**Problem**. Although the data below holds other lines too, output only those from the line with "AD3Decomp y q T (M₁ + M₂) (lconv" up to and including the line with "rw [lconv_TP_TP_eq_frechet M₁", exactly as they appear.

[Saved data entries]
import Summits.CriticalPhenomena.PercolationContinuityZ3.Theorems.PercNearOneGluingNoHeavyQuantTreeBuiltAD3Cells
import Summits.CriticalPhenomena.PercolationContinuityZ3.Theorems.PercNearOneGluingNoHeavyQuantSGCLightPairPairLaw
import HarnessLib

/-!
# QUANT lane R8, T-DEC, ROUTE 2: the FRÉCHET DECOMPOSITION of a product of two pairs — `{l₁,h₁;α} ∗ {l₂,h₂;β}` is the two-piece mixture
# of its COMONOTONE and COUNTERMONOTONE sum laws (≤ 3 atoms each, mean `T₁+T₂`) — and the cell `AD3FrechetCell` that closes the
# pair ⊗ pair kinds (H⊗H, H⊗L2, L2⊗L2) of `AD3ProdCell`

builds on p205010 (kernel theorem, internal audit signed; external expert review pending)

Support file (`--supports stmt-CriticalPhenomena-4575`), QUANT lane, LEAD seat prim-quant-lead (gen 35), rung R8 of
`run/shared/lean/prim/quant/LADDER.md`; continues typer g31's `…QuantTreeBuiltAD3Cells` (`IsAD3Component`, `AD3ProdCell`,
`treeBuiltAD3_of_cells : AD3GateCell → AD3ProdCell → TreeBuiltAD3`, `farTreeRow_of_AD3Cells`).  Three plain definitions (the two
Fréchet laws and the Fréchet weight — explicit formulae, no new notion), one `@[conjecture]` cell, theorems with standard axioms, no sorries.

THE IDENTITY (Fréchet–Hoeffding, law level).  Two independent two-point variables `X_A ∈ {l₁, h₁}` (`P(h₁) = α`) and `X_B ∈ {l₂, h₂}`
(`P(h₂) = β`): the set of couplings of the two marginals is the SEGMENT between the comonotone coupling (cells `LL, HH` and one
off-diagonal cell) and the countermonotone one (cells `LH, HL` and one diagonal cell); the independent coupling is the point of that
segment with weight `λ = 1 − min(α,β)` (if `α+β ≥ 1`) resp. `λ = max(α,β)` (if `α+β ≤ 1`) on the comonotone end.  At the level of the
SUM `X_A + X_B` this reads
  `{l₁,h₁;α} ∗ {l₂,h₂;β} = λ·frCo + (1−λ)·frCt`,
  `frCo = {l₁+l₂: 1−max(α,β), (l₁+h₂ or h₁+l₂): |β−α|, h₁+h₂: min(α,β)}`,
  `frCt = {l₁+h₂: 1−α, h₁+l₂: 1−β, h₁+h₂: α+β−1}` (`α+β ≥ 1`)  resp.  `{l₁+l₂: 1−α−β, l₁+h₂: β, h₁+l₂: α}` (`α+β ≤ 1`),
both of mean `T₁ + T₂` and with AT MOST THREE atoms (`lconv_TP_TP_eq_frechet`).  Hence (`ad3Decomp_lconv_TP_TP_of_frechet`): if `frCo`
and `frCt` are AD3⁺-decomposable at `(y, q, T₁+T₂, M₁+M₂)` — e.g. because they are ADMISSIBLE three-atom laws (typer g31's
`ad3Decomp_of_admissibleTriple`, file `…AD3TripleSplit`) — then so is the product.  This replaces the transport / regime analysis of the
4-atom parallelogram (lead g34 FOR-PROVERS-AD3PROD-HH: 'HD ∨ antitone light ∨ a triple sub-cell') by ONE two-piece template whose
pieces are always the same two laws; the 'triple sub-cell' of that memo is exactly `frCt` (e.g. `{0,3;4/5}∗{0,1;4/5}` at `x = 4/5`:
`frCo = {0,4;4/5}` heavy, `frCt = {1,3,4; 1/5,1/5,3/5}` the admissible non-HD triple the LP found).

THE CELL `AD3FrechetCell` (`@[conjecture]`): for two pairs `A = {l₁,h₁;α}`, `B = {l₂,h₂;β}` (`lᵢ < hᵢ ≤ Mᵢ`, `0 ≤ α, β ≤ 1`) that are
ADMISSIBLE (`gate_q` DEC at every layer `j′ < Mᵢ`, floor `y`; heavy pairs are, `heavyPair_gate_decAt`) and top-affordable
(`y·Mᵢ ≤ q·Tᵢ`), at `0 < y < q ≤ 1`: `gate_q frCo` and `gate_q frCt` are DEC at every layer `j′ < M₁+M₂`.  EXACT CENSUS (lead g35,
`quant/prim-quant-lead-g35/explore/frechet.py`, `fc_census.py`; exact rational flow LPs; both pairs heavy / light-admissible incl.
the pair PIECES of admissible triples when admissible, gates at the heavy threshold, TA-tight tops, `α = β`, `α + β = 1`, `q` from `1`
to `1/5`): 13 536 pair⊗pair sub-products of sampled AD3⁺ components with both pieces good — 0 failures of either law; the direct census
of the cell is recorded in the lane INBOX / README V-row of this generation.  The ONLY failures seen involve an INADMISSIBLE light piece
of a triple (then the product itself can be inadmissible) — outside the cell.

CONSEQUENCE (this file, kernel): `ad3Decomp_lconv_TP_TP_of_frechet` + the cell + the admissible-triple lemma give the H⊗H, H⊗L2 and
L2⊗L2 kinds of `AD3ProdCell`; the assembly `AD3FrechetCell → (pair kinds of AD3ProdCell)` is the next file (it needs `…AD3TripleSplit`).
The kinds with a TRIPLE component (H⊗L3, L2⊗L3, L3⊗L3) are NOT covered: splitting the triple into its two mean-`T` pair pieces and
applying the template to each piece works iff both pieces are admissible (76–100 % of sampled instances by kind); the residue (an
inadmissible light piece) needs a second template — OPEN, see the lead g35 memo.
HONEST STATUS: `AD3FrechetCell`, `AD3ProdCell`, `AD3GateCell`, `TreeBuiltAD3`, `FarTreeRow` OPEN; nothing here is a published result;
RATE class log\* / honest sentence unchanged.

PRIOR ART.  The Fréchet–Hoeffding bounds / extremal couplings of two marginals are classical [folklore] (Hoeffding 1940, Fréchet 1951;
comonotonicity in risk theory); that the 2×2 coupling polytope is a segment containing the independent coupling is an elementary
instance.  Their use as an AD3⁺ decomposition template for the lane's DEC cones is [this work].  The gluing rows served
[cite: KozmaNitzan2024, Conjecture 3 (p. 15)]; product measure [cite: Grimmett1999, §1.3 p. 10].
-/

noncomputable section

namespace Summit.CriticalPhenomena.PercolationContinuityZ3.Theorems

namespace Quant

open Finset

/-- two-point law notation `TP[lo, hi, g, h] = g·[h = hi] + (1 − g)·[h = lo]` (as in the lane's other files). -/
local notation3 "TP[" lo ", " hi ", " g ", " h "]" =>
  (g : ℝ) * (if (h : ℕ) = (hi : ℕ) then (1 : ℝ) else 0) + (1 - (g : ℝ)) * (if (h : ℕ) = (lo : ℕ) then (1 : ℝ) else 0)

/-- three-atom law notation `TR[s₁, s₂, s₃, p₁, p₂, p₃, h] = p₁·[h = s₁] + p₂·[h = s₂] + p₃·[h = s₃]`. -/
local notation3 "TR[" s₁ ", " s₂ ", " s₃ ", " p₁ ", " p₂ ", " p₃ ", " h "]" =>
  (p₁ : ℝ) * (if (h : ℕ) = (s₁ : ℕ) then (1 : ℝ) else 0) + (p₂ : ℝ) * (if (h : ℕ) = (s₂ : ℕ) then (1 : ℝ) else 0)
    + (p₃ : ℝ) * (if (h : ℕ) = (s₃ : ℕ) then (1 : ℝ) else 0)

namespace LawDec

/-! ### The two Fréchet laws and the Fréchet weight -/

/-- **COMONOTONE SUM LAW** of `{l₁,h₁;α}` and `{l₂,h₂;β}`: atoms `l₁+l₂` (mass `1 − max(α,β)`), the off-diagonal atom `l₁+h₂` if
`α ≤ β` (mass `β − α`) else `h₁+l₂` (mass `α − β`), and `h₁+h₂` (mass `min(α,β)`); written with the lane's `TR` pattern. [this work] -/
def frCo (l₁ h₁ l₂ h₂ : ℕ) (α β : ℝ) : ℕ → ℝ := fun h =>
  if α ≤ β then TR[l₁ + l₂, l₁ + h₂, h₁ + h₂, 1 - β, β - α, α, h]
  else TR[l₁ + l₂, h₁ + l₂, h₁ + h₂, 1 - α, α - β, β, h]

/-- **COUNTERMONOTONE SUM LAW** of `{l₁,h₁;α}` and `{l₂,h₂;β}`: for `α + β ≥ 1` atoms `l₁+h₂` (`1−α`), `h₁+l₂` (`1−β`), `h₁+h₂`
(`α+β−1`); for `α + β ≤ 1` atoms `l₁+l₂` (`1−α−β`), `l₁+h₂` (`β`), `h₁+l₂` (`α`). [this work] -/
def frCt (l₁ h₁ l₂ h₂ : ℕ) (α β : ℝ) : ℕ → ℝ := fun h =>
  if 1 ≤ α + β then TR[l₁ + h₂, h₁ + l₂, h₁ + h₂, 1 - α, 1 - β, α + β - 1, h]
  else TR[l₁ + l₂, l₁ + h₂, h₁ + l₂, 1 - α - β, β, α, h]

/-- **FRÉCHET WEIGHT**: the weight of the comonotone law in the independent coupling, `1 − min(α,β)` if `α+β ≥ 1`, else `max(α,β)`.
[this work] -/
def frLam (α β : ℝ) : ℝ := if 1 ≤ α + β then 1 - min α β else max α β

/-- `0 ≤ frLam α β ≤ 1` for gates in `[0,1]`. [this work] -/
theorem frLam_mem (α β : ℝ) (hα0 : 0 ≤ α) (hα1 : α ≤ 1) (hβ0 : 0 ≤ β) (hβ1 : β ≤ 1) :
    0 ≤ frLam α β ∧ frLam α β ≤ 1 := by
  simp only [frLam, min_def, max_def]
  split_ifs <;> constructor <;> linarith

/-- **THE FRÉCHET IDENTITY**: `{l₁,h₁;α} ∗ {l₂,h₂;β} = frLam·frCo + (1 − frLam)·frCt` as laws on `ℕ` (`hᵢ ≤ Mᵢ` so that `lconv`
sees all four atoms). [this work] -/
theorem lconv_TP_TP_eq_frechet (M₁ M₂ l₁ h₁ l₂ h₂ : ℕ) (α β : ℝ) (hl₁ : l₁ ≤ h₁) (hh₁ : h₁ ≤ M₁) (hl₂ : l₂ ≤ h₂)
    (hh₂ : h₂ ≤ M₂) :
    lconv M₁ M₂ (fun k => TP[l₁, h₁, α, k]) (fun k => TP[l₂, h₂, β, k]) =
      fun h => frLam α β * frCo l₁ h₁ l₂ h₂ α β h + (1 - frLam α β) * frCt l₁ h₁ l₂ h₂ α β h := by
  funext h
  have e := gate_lconv_TP_TP_apply 1 α β M₁ M₂ l₁ h₁ l₂ h₂ hl₁ hh₁ hl₂ hh₂ h
  rw [gate_one] at e
  rw [e]
  simp only [frLam, frCo, frCt, min_def, max_def]
  split_ifs <;> ring

/-- law facts of `frCo`: nonnegative, vanishing above `h₁+h₂`, mass `1`, mean `T₁+T₂` (`Tᵢ = lᵢ + (hᵢ−lᵢ)γᵢ`), for gates in `[0,1]`
and `lᵢ ≤ hᵢ`, `h₁ + h₂ ≤ M`. [this work] -/
theorem frCo_laws (M l₁ h₁ l₂ h₂ : ℕ) (α β : ℝ) (hα0 : 0 ≤ α) (hα1 : α ≤ 1) (hβ0 : 0 ≤ β) (hβ1 : β ≤ 1)
    (hl₁ : l₁ ≤ h₁) (hl₂ : l₂ ≤ h₂) (hM : h₁ + h₂ ≤ M) :
    (∀ k, 0 ≤ frCo l₁ h₁ l₂ h₂ α β k) ∧ (∀ k, M < k → frCo l₁ h₁ l₂ h₂ α β k = 0) ∧
    (∑ k ∈ Finset.range (M + 1), frCo l₁ h₁ l₂ h₂ α β k = 1) ∧
    (∑ k ∈ Finset.range (M + 1), (k : ℝ) * frCo l₁ h₁ l₂ h₂ α β k
      = ((l₁ : ℝ) + ((h₁ : ℝ) - l₁) * α) + ((l₂ : ℝ) + ((h₂ : ℝ) - l₂) * β)) := by
  by_cases hab : α ≤ β
  · obtain ⟨a, b, c, d⟩ := triple_laws' (1 - β) (β - α) α (((l₁ : ℝ) + ((h₁ : ℝ) - l₁) * α) + ((l₂ : ℝ) + ((h₂ : ℝ) - l₂) * β))
      M (l₁ + l₂) (l₁ + h₂) (h₁ + h₂) (by omega) (by omega) hM (by linarith) (by linarith) hα0 (by ring) (by push_cast; ring)
    have ef : frCo l₁ h₁ l₂ h₂ α β = fun h => TR[l₁ + l₂, l₁ + h₂, h₁ + h₂, 1 - β, β - α, α, h] := by
      funext h; simp only [frCo, if_pos hab]
    rw [ef]; exact ⟨a, b, c, d⟩
  · rw [not_le] at hab
    obtain ⟨a, b, c, d⟩ := triple_laws' (1 - α) (α - β) β (((l₁ : ℝ) + ((h₁ : ℝ) - l₁) * α) + ((l₂ : ℝ) + ((h₂ : ℝ) - l₂) * β))
      M (l₁ + l₂) (h₁ + l₂) (h₁ + h₂) (by omega) (by omega) hM (by linarith) (by linarith) hβ0 (by ring) (by push_cast; ring)
    have ef : frCo l₁ h₁ l₂ h₂ α β = fun h => TR[l₁ + l₂, h₁ + l₂, h₁ + h₂, 1 - α, α - β, β, h] := by
      funext h; simp only [frCo, if_neg (not_le.2 hab)]
    rw [ef]; exact ⟨a, b, c, d⟩

/-- law facts of `frCt` (same data). [this work] -/
theorem frCt_laws (M l₁ h₁ l₂ h₂ : ℕ) (α β : ℝ) (hα0 : 0 ≤ α) (hα1 : α ≤ 1) (hβ0 : 0 ≤ β) (hβ1 : β ≤ 1)
    (hl₁ : l₁ ≤ h₁) (hl₂ : l₂ ≤ h₂) (hM : h₁ + h₂ ≤ M) :
    (∀ k, 0 ≤ frCt l₁ h₁ l₂ h₂ α β k) ∧ (∀ k, M < k → frCt l₁ h₁ l₂ h₂ α β k = 0) ∧
    (∑ k ∈ Finset.range (M + 1), frCt l₁ h₁ l₂ h₂ α β k = 1) ∧
    (∑ k ∈ Finset.range (M + 1), (k : ℝ) * frCt l₁ h₁ l₂ h₂ α β k
      = ((l₁ : ℝ) + ((h₁ : ℝ) - l₁) * α) + ((l₂ : ℝ) + ((h₂ : ℝ) - l₂) * β)) := by
  by_cases hab : 1 ≤ α + β
  · obtain ⟨a, b, c, d⟩ := triple_laws' (1 - α) (1 - β) (α + β - 1)
      (((l₁ : ℝ) + ((h₁ : ℝ) - l₁) * α) + ((l₂ : ℝ) + ((h₂ : ℝ) - l₂) * β))
      M (l₁ + h₂) (h₁ + l₂) (h₁ + h₂) (by omega) (by omega) hM (by linarith) (by linarith) (by linarith) (by ring)
      (by push_cast; ring)
    have ef : frCt l₁ h₁ l₂ h₂ α β = fun h => TR[l₁ + h₂, h₁ + l₂, h₁ + h₂, 1 - α, 1 - β, α + β - 1, h] := by
      funext h; simp only [frCt, if_pos hab]
    rw [ef]; exact ⟨a, b, c, d⟩
  · rw [not_le] at hab
    obtain ⟨a, b, c, d⟩ := triple_laws' (1 - α - β) β α
      (((l₁ : ℝ) + ((h₁ : ℝ) - l₁) * α) + ((l₂ : ℝ) + ((h₂ : ℝ) - l₂) * β))
      M (l₁ + l₂) (l₁ + h₂) (h₁ + l₂) (by omega) (by omega) (by omega) (by linarith) hβ0 hα0 (by ring) (by push_cast; ring)
    have ef : frCt l₁ h₁ l₂ h₂ α β = fun h => TR[l₁ + l₂, l₁ + h₂, h₁ + l₂, 1 - α - β, β, α, h] := by
      funext h; simp only [frCt, if_neg (not_le.2 hab)]
    rw [ef]; exact ⟨a, b, c, d⟩

/-! ### The product is AD3⁺ as soon as its two Fréchet laws are -/

/-- **FRÉCHET TEMPLATE**: if the comonotone and the countermonotone sum laws of `{l₁,h₁;α}`, `{l₂,h₂;β}` are AD3⁺-decomposable at
`(y, q, T, M₁+M₂)`, so is the product `{l₁,h₁;α} ∗ {l₂,h₂;β}` (mixture with the Fréchet weight; `ad3Decomp_mixture`). [this work] -/
theorem ad3Decomp_lconv_TP_TP_of_frechet (y q T α β : ℝ) (M₁ M₂ l₁ h₁ l₂ h₂ : ℕ) (hl₁ : l₁ ≤ h₁) (hh₁ : h₁ ≤ M₁)
    (hl₂ : l₂ ≤ h₂) (hh₂ : h₂ ≤ M₂) (hα0 : 0 ≤ α) (hα1 : α ≤ 1) (hβ0 : 0 ≤ β) (hβ1 : β ≤ 1)
    (hco : AD3Decomp y q T (M₁ + M₂) (frCo l₁ h₁ l₂ h₂ α β))
    (hct : AD3Decomp y q T (M₁ + M₂) (frCt l₁ h₁ l₂ h₂ α β)) :
    AD3Decomp y q T (M₁ + M₂) (lconv M₁ M₂ (fun k => TP[l₁, h₁, α, k]) (fun k => TP[l₂, h₂, β, k])) := by
  obtain ⟨hlam0, hlam1⟩ := frLam_mem α β hα0 hα1 hβ0 hβ1
  rw [lconv_TP_TP_eq_frechet M₁ M₂ l₁ h₁ l₂ h₂ α β hl₁ hh₁ hl₂ hh₂]
  refine ad3Decomp_mixture y q T (M₁ + M₂) _ (fun b : Bool => cond b (frLam α β) (1 - frLam α β))
    (fun b => cond b (frCo l₁ h₁ l₂ h₂ α β) (frCt l₁ h₁ l₂ h₂ α β)) (fun b => ?_) ?_ (fun h => ?_) (fun b _ => ?_)
  · cases b <;> simp only [cond_true, cond_false] <;> linarith
  · rw [Fintype.sum_bool]; simp only [cond_true, cond_false]; ring
  · rw [Fintype.sum_bool]; simp only [cond_true, cond_false]
  · cases b
    · simpa only [cond_false] using hct
    · simpa only [cond_true] using hco

/-! ### The cell -/

/-- **CELL `AD3FrechetCell` (lead g35): the two Fréchet laws of two admissible top-affordable pairs are admissible.**  Floor and gate
`0 < y < q ≤ 1`; pairs `{l₁,h₁;α}`, `{l₂,h₂;β}` with `lᵢ < hᵢ ≤ Mᵢ`, `0 ≤ α, β ≤ 1`, top-affordable (`y·Mᵢ ≤ q·Tᵢ`,
`Tᵢ` the pair means) and ADMISSIBLE (`gate_q {lᵢ,hᵢ;γᵢ}` DEC at every layer `j′ < Mᵢ` at floor `y` — automatic for heavy pairs,
`heavyPair_gate_decAt`; the datum of an L2 component).  CONCLUSION: `gate_q frCo` and `gate_q frCt` are DEC at every layer `j′ < M₁+M₂`.
With `ad3Decomp_lconv_TP_TP_of_frechet` and typer g31's `ad3Decomp_of_admissibleTriple` this gives the pair ⊗ pair kinds of
`AD3ProdCell`.  EVIDENCE: exact census 0 / 13 536 (module docstring) plus the direct census of this generation.
builds on p205010 (kernel theorem, internal audit signed; external expert review pending). [this work] [status: open] -/
@[conjecture] def AD3FrechetCell : Prop :=
  ∀ (y q α β : ℝ) (M₁ M₂ l₁ h₁ l₂ h₂ : ℕ),
    0 < y → y < q → q ≤ 1 → l₁ < h₁ → h₁ ≤ M₁ → l₂ < h₂ → h₂ ≤ M₂ → 0 ≤ α → α ≤ 1 → 0 ≤ β → β ≤ 1 →
    y * (M₁ : ℝ) ≤ q * ((l₁ : ℝ) + ((h₁ : ℝ) - l₁) * α) → y * (M₂ : ℝ) ≤ q * ((l₂ : ℝ) + ((h₂ : ℝ) - l₂) * β) →
    (∀ j', j' < M₁ → DECAt y j' M₁ (gate (fun h => TP[l₁, h₁, α, h]) q)) →
    (∀ j', j' < M₂ → DECAt y j' M₂ (gate (fun h => TP[l₂, h₂, β, h]) q)) →
    (∀ j', j' < M₁ + M₂ → DECAt y j' (M₁ + M₂) (gate (frCo l₁ h₁ l₂ h₂ α β) q)) ∧
    (∀ j', j' < M₁ + M₂ → DECAt y j' (M₁ + M₂) (gate (frCt l₁ h₁ l₂ h₂ α β) q))

end LawDec

end Quant

end Summit.CriticalPhenomena.PercolationContinuityZ3.Theorems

**Task answer**.
    AD3Decomp y q T (M₁ + M₂) (lconv M₁ M₂ (fun k => TP[l₁, h₁, α, k]) (fun k => TP[l₂, h₂, β, k])) := by
  obtain ⟨hlam0, hlam1⟩ := frLam_mem α β hα0 hα1 hβ0 hβ1
  rw [lconv_TP_TP_eq_frechet M₁ M₂ l₁ h₁ l₂ h₂ α β hl₁ hh₁ hl₂ hh₂]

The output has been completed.